## [TASK DETAILS]
Determine the count of lines containing "from" in the entries below and return only that figure.

## [EXERCISE INPUT]
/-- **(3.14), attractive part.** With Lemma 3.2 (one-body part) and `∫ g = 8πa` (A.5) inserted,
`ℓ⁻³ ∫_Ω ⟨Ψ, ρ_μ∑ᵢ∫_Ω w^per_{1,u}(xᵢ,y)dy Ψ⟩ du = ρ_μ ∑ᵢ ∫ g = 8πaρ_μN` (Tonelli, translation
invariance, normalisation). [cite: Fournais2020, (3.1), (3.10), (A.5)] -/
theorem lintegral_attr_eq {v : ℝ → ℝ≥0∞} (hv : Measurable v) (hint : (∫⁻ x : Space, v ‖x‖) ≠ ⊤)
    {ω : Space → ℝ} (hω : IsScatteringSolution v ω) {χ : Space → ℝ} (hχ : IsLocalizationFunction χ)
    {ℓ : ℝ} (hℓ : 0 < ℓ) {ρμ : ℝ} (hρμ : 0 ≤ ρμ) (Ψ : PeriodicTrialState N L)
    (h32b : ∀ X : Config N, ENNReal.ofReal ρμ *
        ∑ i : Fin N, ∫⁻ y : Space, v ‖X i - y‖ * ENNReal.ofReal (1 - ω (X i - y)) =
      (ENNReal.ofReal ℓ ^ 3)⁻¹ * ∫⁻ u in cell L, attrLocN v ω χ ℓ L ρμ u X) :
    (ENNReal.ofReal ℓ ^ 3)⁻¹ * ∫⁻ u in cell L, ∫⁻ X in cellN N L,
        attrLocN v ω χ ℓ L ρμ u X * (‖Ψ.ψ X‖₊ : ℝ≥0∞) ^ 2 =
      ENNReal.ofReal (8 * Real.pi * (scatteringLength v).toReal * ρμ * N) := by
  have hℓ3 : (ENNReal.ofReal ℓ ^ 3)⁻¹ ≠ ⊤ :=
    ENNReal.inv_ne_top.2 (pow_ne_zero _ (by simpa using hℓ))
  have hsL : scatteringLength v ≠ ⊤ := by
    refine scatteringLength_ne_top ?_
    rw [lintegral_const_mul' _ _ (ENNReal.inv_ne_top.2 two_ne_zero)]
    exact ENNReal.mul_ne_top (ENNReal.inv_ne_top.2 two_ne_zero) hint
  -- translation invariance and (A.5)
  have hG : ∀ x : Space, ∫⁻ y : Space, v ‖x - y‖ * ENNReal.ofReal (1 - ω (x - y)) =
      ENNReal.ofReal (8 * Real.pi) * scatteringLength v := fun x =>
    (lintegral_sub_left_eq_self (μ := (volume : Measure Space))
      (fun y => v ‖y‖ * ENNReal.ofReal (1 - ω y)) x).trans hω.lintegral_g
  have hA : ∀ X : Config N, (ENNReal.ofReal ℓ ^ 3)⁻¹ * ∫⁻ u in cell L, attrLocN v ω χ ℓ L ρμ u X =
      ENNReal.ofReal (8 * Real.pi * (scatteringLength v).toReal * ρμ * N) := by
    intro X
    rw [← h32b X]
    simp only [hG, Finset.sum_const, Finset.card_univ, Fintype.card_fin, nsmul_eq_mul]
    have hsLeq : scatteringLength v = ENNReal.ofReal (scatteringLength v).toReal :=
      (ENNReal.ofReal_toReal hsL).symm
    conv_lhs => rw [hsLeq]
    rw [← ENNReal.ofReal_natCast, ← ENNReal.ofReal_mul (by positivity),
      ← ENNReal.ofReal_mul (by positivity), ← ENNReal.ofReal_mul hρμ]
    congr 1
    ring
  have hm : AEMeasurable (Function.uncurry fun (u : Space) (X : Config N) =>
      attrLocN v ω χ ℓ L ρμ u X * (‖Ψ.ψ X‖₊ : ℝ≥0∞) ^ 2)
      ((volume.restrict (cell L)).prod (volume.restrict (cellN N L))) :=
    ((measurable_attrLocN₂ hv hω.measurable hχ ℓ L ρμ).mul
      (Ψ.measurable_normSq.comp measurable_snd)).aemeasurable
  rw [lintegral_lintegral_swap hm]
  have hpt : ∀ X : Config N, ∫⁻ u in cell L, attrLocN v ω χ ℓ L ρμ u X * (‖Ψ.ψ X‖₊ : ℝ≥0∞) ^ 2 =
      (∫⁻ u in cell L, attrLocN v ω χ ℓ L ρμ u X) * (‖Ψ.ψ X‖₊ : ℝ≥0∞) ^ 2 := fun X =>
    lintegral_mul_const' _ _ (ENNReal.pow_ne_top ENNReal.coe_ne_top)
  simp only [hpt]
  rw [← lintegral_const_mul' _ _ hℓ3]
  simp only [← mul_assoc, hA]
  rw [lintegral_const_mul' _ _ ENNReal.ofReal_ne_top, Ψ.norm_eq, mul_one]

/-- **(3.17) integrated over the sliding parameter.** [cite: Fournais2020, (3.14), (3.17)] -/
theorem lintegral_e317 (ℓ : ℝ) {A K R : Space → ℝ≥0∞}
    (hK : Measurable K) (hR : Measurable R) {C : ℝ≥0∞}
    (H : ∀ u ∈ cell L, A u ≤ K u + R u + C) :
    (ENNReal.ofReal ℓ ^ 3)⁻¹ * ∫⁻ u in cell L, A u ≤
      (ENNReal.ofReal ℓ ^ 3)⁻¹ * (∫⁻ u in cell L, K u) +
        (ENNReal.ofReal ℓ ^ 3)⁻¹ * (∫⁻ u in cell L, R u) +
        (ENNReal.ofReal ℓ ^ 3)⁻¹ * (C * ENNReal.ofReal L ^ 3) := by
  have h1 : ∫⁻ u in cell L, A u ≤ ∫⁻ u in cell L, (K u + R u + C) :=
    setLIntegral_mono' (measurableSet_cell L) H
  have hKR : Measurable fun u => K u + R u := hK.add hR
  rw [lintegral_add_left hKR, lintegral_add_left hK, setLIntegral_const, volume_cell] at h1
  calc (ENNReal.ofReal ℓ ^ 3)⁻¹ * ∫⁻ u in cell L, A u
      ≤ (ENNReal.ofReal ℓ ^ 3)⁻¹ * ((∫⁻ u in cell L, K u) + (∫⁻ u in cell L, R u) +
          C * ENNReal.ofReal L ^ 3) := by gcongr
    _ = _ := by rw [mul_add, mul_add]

---

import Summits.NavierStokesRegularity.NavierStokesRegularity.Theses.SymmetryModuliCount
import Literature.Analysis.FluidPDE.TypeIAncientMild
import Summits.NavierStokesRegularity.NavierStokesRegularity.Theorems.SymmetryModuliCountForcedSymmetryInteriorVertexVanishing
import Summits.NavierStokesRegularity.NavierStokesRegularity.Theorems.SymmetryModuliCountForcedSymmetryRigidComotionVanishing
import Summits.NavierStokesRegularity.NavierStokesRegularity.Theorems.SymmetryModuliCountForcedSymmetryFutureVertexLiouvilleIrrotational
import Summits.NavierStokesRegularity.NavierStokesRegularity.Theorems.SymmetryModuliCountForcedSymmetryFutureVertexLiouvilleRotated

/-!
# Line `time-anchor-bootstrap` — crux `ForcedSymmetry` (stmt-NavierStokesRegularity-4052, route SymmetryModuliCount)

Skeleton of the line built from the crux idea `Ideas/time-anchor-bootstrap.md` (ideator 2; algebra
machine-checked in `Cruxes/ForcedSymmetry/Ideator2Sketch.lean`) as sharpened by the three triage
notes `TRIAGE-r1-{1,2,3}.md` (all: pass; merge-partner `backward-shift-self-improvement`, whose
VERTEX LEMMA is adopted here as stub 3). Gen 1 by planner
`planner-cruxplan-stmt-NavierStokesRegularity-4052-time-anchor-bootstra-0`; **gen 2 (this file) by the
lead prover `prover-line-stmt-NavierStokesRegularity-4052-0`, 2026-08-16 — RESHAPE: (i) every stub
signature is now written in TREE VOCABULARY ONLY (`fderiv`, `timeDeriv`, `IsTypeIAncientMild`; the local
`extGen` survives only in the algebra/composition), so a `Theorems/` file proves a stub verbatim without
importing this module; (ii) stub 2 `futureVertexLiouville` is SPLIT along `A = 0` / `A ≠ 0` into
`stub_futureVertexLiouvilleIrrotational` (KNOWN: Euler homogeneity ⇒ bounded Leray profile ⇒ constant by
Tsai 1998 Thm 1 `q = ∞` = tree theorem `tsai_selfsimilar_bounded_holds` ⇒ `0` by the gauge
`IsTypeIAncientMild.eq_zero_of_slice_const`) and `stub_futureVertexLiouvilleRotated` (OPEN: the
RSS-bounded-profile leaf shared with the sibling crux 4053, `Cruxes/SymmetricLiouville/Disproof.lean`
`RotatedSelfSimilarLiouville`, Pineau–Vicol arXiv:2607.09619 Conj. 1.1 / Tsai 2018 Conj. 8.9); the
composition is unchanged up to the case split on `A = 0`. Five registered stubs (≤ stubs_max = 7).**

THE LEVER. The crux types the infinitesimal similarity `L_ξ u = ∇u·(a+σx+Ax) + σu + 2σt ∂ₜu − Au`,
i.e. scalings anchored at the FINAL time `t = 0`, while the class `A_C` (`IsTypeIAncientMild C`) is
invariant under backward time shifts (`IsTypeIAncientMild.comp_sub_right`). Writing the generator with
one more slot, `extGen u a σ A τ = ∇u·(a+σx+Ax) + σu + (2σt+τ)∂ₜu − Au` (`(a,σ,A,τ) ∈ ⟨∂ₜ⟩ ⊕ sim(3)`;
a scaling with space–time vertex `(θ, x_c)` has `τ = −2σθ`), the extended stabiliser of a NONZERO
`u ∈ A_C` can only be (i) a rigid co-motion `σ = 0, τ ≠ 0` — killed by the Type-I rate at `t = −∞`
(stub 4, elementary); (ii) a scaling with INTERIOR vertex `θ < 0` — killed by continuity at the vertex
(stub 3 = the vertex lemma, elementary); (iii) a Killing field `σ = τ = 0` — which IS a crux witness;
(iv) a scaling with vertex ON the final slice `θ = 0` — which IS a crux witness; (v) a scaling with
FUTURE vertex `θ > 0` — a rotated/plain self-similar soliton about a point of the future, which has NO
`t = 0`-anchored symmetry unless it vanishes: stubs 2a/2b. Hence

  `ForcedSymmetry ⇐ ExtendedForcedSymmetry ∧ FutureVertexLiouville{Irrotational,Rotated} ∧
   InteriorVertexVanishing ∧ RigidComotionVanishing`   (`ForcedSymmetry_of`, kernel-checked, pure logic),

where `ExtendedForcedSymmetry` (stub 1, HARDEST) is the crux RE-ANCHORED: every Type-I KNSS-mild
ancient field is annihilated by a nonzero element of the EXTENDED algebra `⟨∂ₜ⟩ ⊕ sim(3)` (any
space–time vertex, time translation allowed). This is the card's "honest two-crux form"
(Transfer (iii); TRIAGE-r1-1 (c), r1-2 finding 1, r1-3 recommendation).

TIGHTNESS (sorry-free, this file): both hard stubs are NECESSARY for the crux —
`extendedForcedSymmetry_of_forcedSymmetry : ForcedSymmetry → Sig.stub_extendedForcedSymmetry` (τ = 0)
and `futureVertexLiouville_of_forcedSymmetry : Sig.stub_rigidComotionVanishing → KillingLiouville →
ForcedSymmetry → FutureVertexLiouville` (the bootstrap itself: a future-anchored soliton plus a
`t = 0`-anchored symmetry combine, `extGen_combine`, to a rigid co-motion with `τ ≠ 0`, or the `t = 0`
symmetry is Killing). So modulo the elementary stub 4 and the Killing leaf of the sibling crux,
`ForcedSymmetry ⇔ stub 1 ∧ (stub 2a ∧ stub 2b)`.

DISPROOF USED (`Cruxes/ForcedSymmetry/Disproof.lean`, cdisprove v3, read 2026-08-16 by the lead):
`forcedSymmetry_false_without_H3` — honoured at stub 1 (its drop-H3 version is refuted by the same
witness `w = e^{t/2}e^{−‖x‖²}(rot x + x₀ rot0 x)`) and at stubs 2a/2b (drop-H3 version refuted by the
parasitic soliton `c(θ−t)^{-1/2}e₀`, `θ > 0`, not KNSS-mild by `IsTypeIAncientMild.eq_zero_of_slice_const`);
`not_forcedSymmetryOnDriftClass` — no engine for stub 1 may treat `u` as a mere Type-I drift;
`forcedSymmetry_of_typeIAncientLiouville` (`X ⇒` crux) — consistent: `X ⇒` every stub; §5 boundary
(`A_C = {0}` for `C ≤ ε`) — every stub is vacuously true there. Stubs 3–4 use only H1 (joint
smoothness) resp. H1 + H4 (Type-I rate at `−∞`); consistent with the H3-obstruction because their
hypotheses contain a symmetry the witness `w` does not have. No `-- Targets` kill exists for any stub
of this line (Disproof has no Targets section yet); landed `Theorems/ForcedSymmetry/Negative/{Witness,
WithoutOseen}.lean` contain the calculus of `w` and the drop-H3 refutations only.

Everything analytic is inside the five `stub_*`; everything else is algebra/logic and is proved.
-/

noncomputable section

--

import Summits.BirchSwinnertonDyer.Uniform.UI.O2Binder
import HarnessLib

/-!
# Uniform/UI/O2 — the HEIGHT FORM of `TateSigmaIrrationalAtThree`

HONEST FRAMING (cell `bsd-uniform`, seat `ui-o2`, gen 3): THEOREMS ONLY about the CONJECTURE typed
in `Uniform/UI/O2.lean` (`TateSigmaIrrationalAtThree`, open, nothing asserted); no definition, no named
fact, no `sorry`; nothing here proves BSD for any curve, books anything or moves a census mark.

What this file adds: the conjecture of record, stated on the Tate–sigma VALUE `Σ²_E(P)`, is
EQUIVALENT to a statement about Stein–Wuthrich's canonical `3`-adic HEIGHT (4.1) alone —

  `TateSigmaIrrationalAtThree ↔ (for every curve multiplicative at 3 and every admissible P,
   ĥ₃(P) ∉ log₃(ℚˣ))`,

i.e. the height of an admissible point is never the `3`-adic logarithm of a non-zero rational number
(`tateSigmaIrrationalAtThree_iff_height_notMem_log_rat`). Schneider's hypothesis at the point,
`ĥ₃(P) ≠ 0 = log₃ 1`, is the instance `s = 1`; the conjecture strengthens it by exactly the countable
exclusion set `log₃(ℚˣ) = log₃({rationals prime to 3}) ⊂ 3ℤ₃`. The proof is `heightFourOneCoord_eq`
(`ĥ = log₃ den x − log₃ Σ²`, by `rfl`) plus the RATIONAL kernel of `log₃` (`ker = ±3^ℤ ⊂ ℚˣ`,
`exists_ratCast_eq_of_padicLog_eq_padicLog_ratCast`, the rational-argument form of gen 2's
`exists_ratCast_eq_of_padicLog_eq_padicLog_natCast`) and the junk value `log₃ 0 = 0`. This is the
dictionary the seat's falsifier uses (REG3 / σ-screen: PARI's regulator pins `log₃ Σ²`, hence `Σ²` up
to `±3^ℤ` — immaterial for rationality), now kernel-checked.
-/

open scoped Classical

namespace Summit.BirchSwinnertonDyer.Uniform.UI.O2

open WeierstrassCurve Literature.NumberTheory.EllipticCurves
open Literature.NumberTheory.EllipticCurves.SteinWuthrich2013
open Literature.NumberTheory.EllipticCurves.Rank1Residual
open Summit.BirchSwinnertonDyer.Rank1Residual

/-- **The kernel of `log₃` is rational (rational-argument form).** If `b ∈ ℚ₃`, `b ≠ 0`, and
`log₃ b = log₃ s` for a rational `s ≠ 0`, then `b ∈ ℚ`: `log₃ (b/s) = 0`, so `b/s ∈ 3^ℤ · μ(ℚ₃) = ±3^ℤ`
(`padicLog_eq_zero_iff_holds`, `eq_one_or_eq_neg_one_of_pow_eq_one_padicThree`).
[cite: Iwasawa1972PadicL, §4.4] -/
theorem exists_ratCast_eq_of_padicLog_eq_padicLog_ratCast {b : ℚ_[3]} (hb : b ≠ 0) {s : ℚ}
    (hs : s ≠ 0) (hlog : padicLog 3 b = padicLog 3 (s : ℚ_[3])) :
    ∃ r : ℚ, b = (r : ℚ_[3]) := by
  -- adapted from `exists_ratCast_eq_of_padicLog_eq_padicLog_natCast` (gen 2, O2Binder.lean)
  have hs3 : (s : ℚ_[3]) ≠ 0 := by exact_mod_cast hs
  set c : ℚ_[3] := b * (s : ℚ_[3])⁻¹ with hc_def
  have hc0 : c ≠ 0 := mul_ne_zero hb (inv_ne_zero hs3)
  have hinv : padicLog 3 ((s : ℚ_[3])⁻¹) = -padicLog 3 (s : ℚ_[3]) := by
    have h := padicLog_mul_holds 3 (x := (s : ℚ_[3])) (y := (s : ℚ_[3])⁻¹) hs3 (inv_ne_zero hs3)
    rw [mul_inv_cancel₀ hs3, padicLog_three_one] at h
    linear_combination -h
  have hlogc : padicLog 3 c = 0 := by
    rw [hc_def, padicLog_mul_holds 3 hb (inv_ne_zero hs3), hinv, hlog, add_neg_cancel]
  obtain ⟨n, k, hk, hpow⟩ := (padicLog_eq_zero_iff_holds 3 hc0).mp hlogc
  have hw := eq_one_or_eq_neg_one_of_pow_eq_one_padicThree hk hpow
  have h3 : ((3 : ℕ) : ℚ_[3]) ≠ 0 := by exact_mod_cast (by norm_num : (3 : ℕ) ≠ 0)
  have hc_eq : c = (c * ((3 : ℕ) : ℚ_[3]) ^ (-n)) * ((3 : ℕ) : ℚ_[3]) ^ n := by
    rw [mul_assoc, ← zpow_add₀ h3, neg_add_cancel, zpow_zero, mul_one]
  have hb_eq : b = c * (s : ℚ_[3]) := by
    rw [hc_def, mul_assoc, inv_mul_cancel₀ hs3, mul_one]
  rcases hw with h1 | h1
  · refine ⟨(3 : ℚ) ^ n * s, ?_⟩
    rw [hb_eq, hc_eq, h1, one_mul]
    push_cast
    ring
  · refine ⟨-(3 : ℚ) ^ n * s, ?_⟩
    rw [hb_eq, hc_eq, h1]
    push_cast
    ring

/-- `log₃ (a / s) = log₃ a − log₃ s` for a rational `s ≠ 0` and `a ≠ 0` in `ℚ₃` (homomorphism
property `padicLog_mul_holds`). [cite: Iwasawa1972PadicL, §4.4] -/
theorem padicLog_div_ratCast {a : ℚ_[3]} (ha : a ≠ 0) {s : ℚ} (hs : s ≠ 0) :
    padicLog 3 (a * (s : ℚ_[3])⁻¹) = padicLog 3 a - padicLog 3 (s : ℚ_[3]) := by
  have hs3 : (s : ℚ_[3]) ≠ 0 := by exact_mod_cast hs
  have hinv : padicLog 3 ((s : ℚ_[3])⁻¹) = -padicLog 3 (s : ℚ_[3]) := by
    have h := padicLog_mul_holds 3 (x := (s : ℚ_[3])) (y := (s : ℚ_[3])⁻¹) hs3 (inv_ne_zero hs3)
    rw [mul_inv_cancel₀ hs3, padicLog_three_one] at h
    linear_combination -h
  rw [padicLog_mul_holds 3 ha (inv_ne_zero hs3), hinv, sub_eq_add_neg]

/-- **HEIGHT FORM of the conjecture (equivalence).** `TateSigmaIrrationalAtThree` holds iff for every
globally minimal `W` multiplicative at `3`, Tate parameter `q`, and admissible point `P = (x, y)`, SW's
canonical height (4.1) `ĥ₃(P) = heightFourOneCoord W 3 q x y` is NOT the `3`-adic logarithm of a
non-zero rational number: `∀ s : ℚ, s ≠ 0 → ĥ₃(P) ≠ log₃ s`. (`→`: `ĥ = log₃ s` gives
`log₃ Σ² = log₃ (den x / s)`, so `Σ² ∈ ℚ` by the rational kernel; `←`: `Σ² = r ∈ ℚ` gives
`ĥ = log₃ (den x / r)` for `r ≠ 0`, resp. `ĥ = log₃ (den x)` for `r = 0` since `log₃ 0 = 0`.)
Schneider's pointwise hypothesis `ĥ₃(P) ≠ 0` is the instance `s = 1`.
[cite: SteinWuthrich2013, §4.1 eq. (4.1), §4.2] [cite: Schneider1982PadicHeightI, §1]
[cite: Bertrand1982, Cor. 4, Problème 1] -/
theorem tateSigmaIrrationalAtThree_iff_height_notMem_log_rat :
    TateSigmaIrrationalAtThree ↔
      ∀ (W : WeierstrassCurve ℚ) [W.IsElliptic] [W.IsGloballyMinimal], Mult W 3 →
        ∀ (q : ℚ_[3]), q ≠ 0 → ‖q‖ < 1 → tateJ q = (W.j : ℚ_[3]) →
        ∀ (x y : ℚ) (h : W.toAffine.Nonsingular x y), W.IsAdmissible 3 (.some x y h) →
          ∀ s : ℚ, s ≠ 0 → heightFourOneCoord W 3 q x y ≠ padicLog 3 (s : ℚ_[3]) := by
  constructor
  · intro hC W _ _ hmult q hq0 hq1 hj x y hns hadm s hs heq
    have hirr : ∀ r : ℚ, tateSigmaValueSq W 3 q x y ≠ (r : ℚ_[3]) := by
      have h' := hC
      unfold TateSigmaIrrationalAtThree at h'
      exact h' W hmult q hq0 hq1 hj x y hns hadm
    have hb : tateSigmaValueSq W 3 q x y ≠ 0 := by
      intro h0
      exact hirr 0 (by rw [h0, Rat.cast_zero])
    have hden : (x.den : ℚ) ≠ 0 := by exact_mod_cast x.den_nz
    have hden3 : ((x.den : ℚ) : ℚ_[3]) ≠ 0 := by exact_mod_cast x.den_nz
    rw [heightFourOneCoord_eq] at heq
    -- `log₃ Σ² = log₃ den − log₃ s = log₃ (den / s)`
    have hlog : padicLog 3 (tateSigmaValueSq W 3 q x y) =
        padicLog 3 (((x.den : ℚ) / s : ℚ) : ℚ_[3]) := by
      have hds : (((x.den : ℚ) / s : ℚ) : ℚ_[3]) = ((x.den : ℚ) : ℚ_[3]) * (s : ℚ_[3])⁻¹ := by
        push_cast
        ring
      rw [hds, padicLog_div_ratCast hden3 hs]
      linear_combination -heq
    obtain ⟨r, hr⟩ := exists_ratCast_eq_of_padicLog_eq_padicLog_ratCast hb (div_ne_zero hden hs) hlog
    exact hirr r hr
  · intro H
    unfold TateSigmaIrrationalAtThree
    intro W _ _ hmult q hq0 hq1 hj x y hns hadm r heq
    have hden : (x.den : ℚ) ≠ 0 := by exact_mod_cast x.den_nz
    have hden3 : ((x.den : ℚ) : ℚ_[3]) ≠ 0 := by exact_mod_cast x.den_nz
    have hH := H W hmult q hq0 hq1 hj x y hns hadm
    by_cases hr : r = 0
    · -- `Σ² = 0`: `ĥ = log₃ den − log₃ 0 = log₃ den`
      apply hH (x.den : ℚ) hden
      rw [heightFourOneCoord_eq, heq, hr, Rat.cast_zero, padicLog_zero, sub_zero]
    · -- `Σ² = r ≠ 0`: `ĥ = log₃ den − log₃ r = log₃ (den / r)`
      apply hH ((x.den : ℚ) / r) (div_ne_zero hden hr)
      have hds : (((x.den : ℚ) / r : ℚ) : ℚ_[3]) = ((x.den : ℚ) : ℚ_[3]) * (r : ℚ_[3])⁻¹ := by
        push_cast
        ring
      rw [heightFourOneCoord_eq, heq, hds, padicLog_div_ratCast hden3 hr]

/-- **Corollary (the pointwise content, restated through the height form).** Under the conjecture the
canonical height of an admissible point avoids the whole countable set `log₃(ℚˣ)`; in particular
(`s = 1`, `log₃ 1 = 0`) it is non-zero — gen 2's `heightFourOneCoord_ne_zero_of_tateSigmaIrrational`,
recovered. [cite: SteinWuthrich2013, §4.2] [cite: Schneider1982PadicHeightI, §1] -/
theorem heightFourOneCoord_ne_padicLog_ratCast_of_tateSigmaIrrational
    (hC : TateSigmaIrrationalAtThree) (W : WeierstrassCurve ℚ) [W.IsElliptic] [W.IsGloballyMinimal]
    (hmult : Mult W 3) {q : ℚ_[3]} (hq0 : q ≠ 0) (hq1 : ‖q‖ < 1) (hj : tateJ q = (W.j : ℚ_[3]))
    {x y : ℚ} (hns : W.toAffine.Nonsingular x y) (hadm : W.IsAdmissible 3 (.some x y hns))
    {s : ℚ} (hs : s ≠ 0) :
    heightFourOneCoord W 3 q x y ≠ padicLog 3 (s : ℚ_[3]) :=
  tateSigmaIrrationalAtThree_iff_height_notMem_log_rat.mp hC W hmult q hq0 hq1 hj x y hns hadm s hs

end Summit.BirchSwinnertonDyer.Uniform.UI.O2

## [YOUR SOLUTION]
2